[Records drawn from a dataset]

○ ○ ○ ○ ○ ○ ○

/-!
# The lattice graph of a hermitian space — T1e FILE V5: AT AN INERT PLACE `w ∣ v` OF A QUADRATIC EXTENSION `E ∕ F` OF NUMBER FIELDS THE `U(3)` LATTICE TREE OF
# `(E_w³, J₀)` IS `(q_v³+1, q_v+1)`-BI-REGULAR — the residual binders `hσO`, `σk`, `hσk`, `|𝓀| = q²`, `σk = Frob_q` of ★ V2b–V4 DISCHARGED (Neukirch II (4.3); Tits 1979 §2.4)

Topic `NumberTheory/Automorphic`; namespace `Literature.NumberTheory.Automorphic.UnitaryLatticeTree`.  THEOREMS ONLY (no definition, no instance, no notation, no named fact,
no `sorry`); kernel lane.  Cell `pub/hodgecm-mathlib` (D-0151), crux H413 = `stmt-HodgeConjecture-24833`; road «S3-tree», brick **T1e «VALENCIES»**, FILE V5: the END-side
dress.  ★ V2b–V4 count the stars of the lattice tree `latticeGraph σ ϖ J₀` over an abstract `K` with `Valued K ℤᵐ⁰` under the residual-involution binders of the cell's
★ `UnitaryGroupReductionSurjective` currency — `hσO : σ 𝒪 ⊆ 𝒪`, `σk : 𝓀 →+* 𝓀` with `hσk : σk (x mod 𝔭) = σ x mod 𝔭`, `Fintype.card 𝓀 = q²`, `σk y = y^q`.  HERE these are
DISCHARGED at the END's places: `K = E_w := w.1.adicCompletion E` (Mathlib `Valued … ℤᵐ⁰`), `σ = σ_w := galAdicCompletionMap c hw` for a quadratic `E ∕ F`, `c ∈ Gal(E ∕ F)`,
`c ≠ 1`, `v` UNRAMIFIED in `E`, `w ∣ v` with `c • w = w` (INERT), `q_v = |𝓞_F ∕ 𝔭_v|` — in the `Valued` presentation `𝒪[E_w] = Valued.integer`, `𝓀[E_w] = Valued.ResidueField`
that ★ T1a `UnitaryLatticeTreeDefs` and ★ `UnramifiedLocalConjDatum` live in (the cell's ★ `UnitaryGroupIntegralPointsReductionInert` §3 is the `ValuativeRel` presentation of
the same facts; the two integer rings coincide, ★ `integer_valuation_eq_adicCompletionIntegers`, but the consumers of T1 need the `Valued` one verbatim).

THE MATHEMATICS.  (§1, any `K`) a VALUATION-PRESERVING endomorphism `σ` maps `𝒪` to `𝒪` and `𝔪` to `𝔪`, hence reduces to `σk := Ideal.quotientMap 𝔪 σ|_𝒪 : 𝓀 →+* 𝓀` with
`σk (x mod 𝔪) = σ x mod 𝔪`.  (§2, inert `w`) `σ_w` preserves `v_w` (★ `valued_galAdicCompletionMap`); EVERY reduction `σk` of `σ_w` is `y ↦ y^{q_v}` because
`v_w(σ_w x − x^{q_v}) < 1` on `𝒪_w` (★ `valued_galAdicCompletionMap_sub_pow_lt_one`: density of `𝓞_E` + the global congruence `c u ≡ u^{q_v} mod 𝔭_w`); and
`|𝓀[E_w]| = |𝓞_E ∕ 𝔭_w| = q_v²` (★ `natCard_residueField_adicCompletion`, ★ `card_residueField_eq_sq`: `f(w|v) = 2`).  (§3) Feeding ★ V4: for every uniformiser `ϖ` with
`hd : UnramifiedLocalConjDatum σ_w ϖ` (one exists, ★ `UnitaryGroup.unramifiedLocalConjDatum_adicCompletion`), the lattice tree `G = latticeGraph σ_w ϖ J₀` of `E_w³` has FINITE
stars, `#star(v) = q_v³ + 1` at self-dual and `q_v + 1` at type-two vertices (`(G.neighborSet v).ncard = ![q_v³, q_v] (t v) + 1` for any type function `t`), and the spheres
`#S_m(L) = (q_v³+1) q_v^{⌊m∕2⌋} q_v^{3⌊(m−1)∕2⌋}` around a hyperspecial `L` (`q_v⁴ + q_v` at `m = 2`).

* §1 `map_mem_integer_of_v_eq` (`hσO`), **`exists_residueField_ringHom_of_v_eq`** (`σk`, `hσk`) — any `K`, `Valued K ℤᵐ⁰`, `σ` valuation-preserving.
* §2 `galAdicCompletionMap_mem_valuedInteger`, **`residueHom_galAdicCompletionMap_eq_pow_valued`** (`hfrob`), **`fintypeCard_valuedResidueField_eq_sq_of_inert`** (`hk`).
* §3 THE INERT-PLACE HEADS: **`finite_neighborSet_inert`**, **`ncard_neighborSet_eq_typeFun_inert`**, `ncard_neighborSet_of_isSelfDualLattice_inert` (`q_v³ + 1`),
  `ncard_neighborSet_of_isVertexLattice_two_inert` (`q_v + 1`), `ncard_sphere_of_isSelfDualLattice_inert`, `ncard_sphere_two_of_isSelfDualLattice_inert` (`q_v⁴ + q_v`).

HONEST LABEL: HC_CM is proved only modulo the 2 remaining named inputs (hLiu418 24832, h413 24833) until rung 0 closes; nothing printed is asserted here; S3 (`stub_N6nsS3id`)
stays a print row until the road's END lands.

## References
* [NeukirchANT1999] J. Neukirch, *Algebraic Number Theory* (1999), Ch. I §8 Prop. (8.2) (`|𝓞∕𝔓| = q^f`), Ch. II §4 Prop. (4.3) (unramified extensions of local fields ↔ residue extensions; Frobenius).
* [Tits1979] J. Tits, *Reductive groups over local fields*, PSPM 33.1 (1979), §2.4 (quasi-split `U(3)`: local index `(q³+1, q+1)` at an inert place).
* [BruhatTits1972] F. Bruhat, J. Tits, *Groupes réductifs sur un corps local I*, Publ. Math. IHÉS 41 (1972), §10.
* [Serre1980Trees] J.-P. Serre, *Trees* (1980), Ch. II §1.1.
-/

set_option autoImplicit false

○ ○ ○ ○ ○ ○ ○

* What you have to do: An exact transcript of all the records is the expected result.

* Answer to this problem:
/-!
# The lattice graph of a hermitian space — T1e FILE V5: AT AN INERT PLACE `w ∣ v` OF A QUADRATIC EXTENSION `E ∕ F` OF NUMBER FIELDS THE `U(3)` LATTICE TREE OF
# `(E_w³, J₀)` IS `(q_v³+1, q_v+1)`-BI-REGULAR — the residual binders `hσO`, `σk`, `hσk`, `|𝓀| = q²`, `σk = Frob_q` of ★ V2b–V4 DISCHARGED (Neukirch II (4.3); Tits 1979 §2.4)

Topic `NumberTheory/Automorphic`; namespace `Literature.NumberTheory.Automorphic.UnitaryLatticeTree`.  THEOREMS ONLY (no definition, no instance, no notation, no named fact,
no `sorry`); kernel lane.  Cell `pub/hodgecm-mathlib` (D-0151), crux H413 = `stmt-HodgeConjecture-24833`; road «S3-tree», brick **T1e «VALENCIES»**, FILE V5: the END-side
dress.  ★ V2b–V4 count the stars of the lattice tree `latticeGraph σ ϖ J₀` over an abstract `K` with `Valued K ℤᵐ⁰` under the residual-involution binders of the cell's
★ `UnitaryGroupReductionSurjective` currency — `hσO : σ 𝒪 ⊆ 𝒪`, `σk : 𝓀 →+* 𝓀` with `hσk : σk (x mod 𝔭) = σ x mod 𝔭`, `Fintype.card 𝓀 = q²`, `σk y = y^q`.  HERE these are
DISCHARGED at the END's places: `K = E_w := w.1.adicCompletion E` (Mathlib `Valued … ℤᵐ⁰`), `σ = σ_w := galAdicCompletionMap c hw` for a quadratic `E ∕ F`, `c ∈ Gal(E ∕ F)`,
`c ≠ 1`, `v` UNRAMIFIED in `E`, `w ∣ v` with `c • w = w` (INERT), `q_v = |𝓞_F ∕ 𝔭_v|` — in the `Valued` presentation `𝒪[E_w] = Valued.integer`, `𝓀[E_w] = Valued.ResidueField`
that ★ T1a `UnitaryLatticeTreeDefs` and ★ `UnramifiedLocalConjDatum` live in (the cell's ★ `UnitaryGroupIntegralPointsReductionInert` §3 is the `ValuativeRel` presentation of
the same facts; the two integer rings coincide, ★ `integer_valuation_eq_adicCompletionIntegers`, but the consumers of T1 need the `Valued` one verbatim).

THE MATHEMATICS.  (§1, any `K`) a VALUATION-PRESERVING endomorphism `σ` maps `𝒪` to `𝒪` and `𝔪` to `𝔪`, hence reduces to `σk := Ideal.quotientMap 𝔪 σ|_𝒪 : 𝓀 →+* 𝓀` with
`σk (x mod 𝔪) = σ x mod 𝔪`.  (§2, inert `w`) `σ_w` preserves `v_w` (★ `valued_galAdicCompletionMap`); EVERY reduction `σk` of `σ_w` is `y ↦ y^{q_v}` because
`v_w(σ_w x − x^{q_v}) < 1` on `𝒪_w` (★ `valued_galAdicCompletionMap_sub_pow_lt_one`: density of `𝓞_E` + the global congruence `c u ≡ u^{q_v} mod 𝔭_w`); and
`|𝓀[E_w]| = |𝓞_E ∕ 𝔭_w| = q_v²` (★ `natCard_residueField_adicCompletion`, ★ `card_residueField_eq_sq`: `f(w|v) = 2`).  (§3) Feeding ★ V4: for every uniformiser `ϖ` with
`hd : UnramifiedLocalConjDatum σ_w ϖ` (one exists, ★ `UnitaryGroup.unramifiedLocalConjDatum_adicCompletion`), the lattice tree `G = latticeGraph σ_w ϖ J₀` of `E_w³` has FINITE
stars, `#star(v) = q_v³ + 1` at self-dual and `q_v + 1` at type-two vertices (`(G.neighborSet v).ncard = ![q_v³, q_v] (t v) + 1` for any type function `t`), and the spheres
`#S_m(L) = (q_v³+1) q_v^{⌊m∕2⌋} q_v^{3⌊(m−1)∕2⌋}` around a hyperspecial `L` (`q_v⁴ + q_v` at `m = 2`).

* §1 `map_mem_integer_of_v_eq` (`hσO`), **`exists_residueField_ringHom_of_v_eq`** (`σk`, `hσk`) — any `K`, `Valued K ℤᵐ⁰`, `σ` valuation-preserving.
* §2 `galAdicCompletionMap_mem_valuedInteger`, **`residueHom_galAdicCompletionMap_eq_pow_valued`** (`hfrob`), **`fintypeCard_valuedResidueField_eq_sq_of_inert`** (`hk`).
* §3 THE INERT-PLACE HEADS: **`finite_neighborSet_inert`**, **`ncard_neighborSet_eq_typeFun_inert`**, `ncard_neighborSet_of_isSelfDualLattice_inert` (`q_v³ + 1`),
  `ncard_neighborSet_of_isVertexLattice_two_inert` (`q_v + 1`), `ncard_sphere_of_isSelfDualLattice_inert`, `ncard_sphere_two_of_isSelfDualLattice_inert` (`q_v⁴ + q_v`).

HONEST LABEL: HC_CM is proved only modulo the 2 remaining named inputs (hLiu418 24832, h413 24833) until rung 0 closes; nothing printed is asserted here; S3 (`stub_N6nsS3id`)
stays a print row until the road's END lands.

## References
* [NeukirchANT1999] J. Neukirch, *Algebraic Number Theory* (1999), Ch. I §8 Prop. (8.2) (`|𝓞∕𝔓| = q^f`), Ch. II §4 Prop. (4.3) (unramified extensions of local fields ↔ residue extensions; Frobenius).
* [Tits1979] J. Tits, *Reductive groups over local fields*, PSPM 33.1 (1979), §2.4 (quasi-split `U(3)`: local index `(q³+1, q+1)` at an inert place).
* [BruhatTits1972] F. Bruhat, J. Tits, *Groupes réductifs sur un corps local I*, Publ. Math. IHÉS 41 (1972), §10.
* [Serre1980Trees] J.-P. Serre, *Trees* (1980), Ch. II §1.1.
-/

set_option autoImplicit false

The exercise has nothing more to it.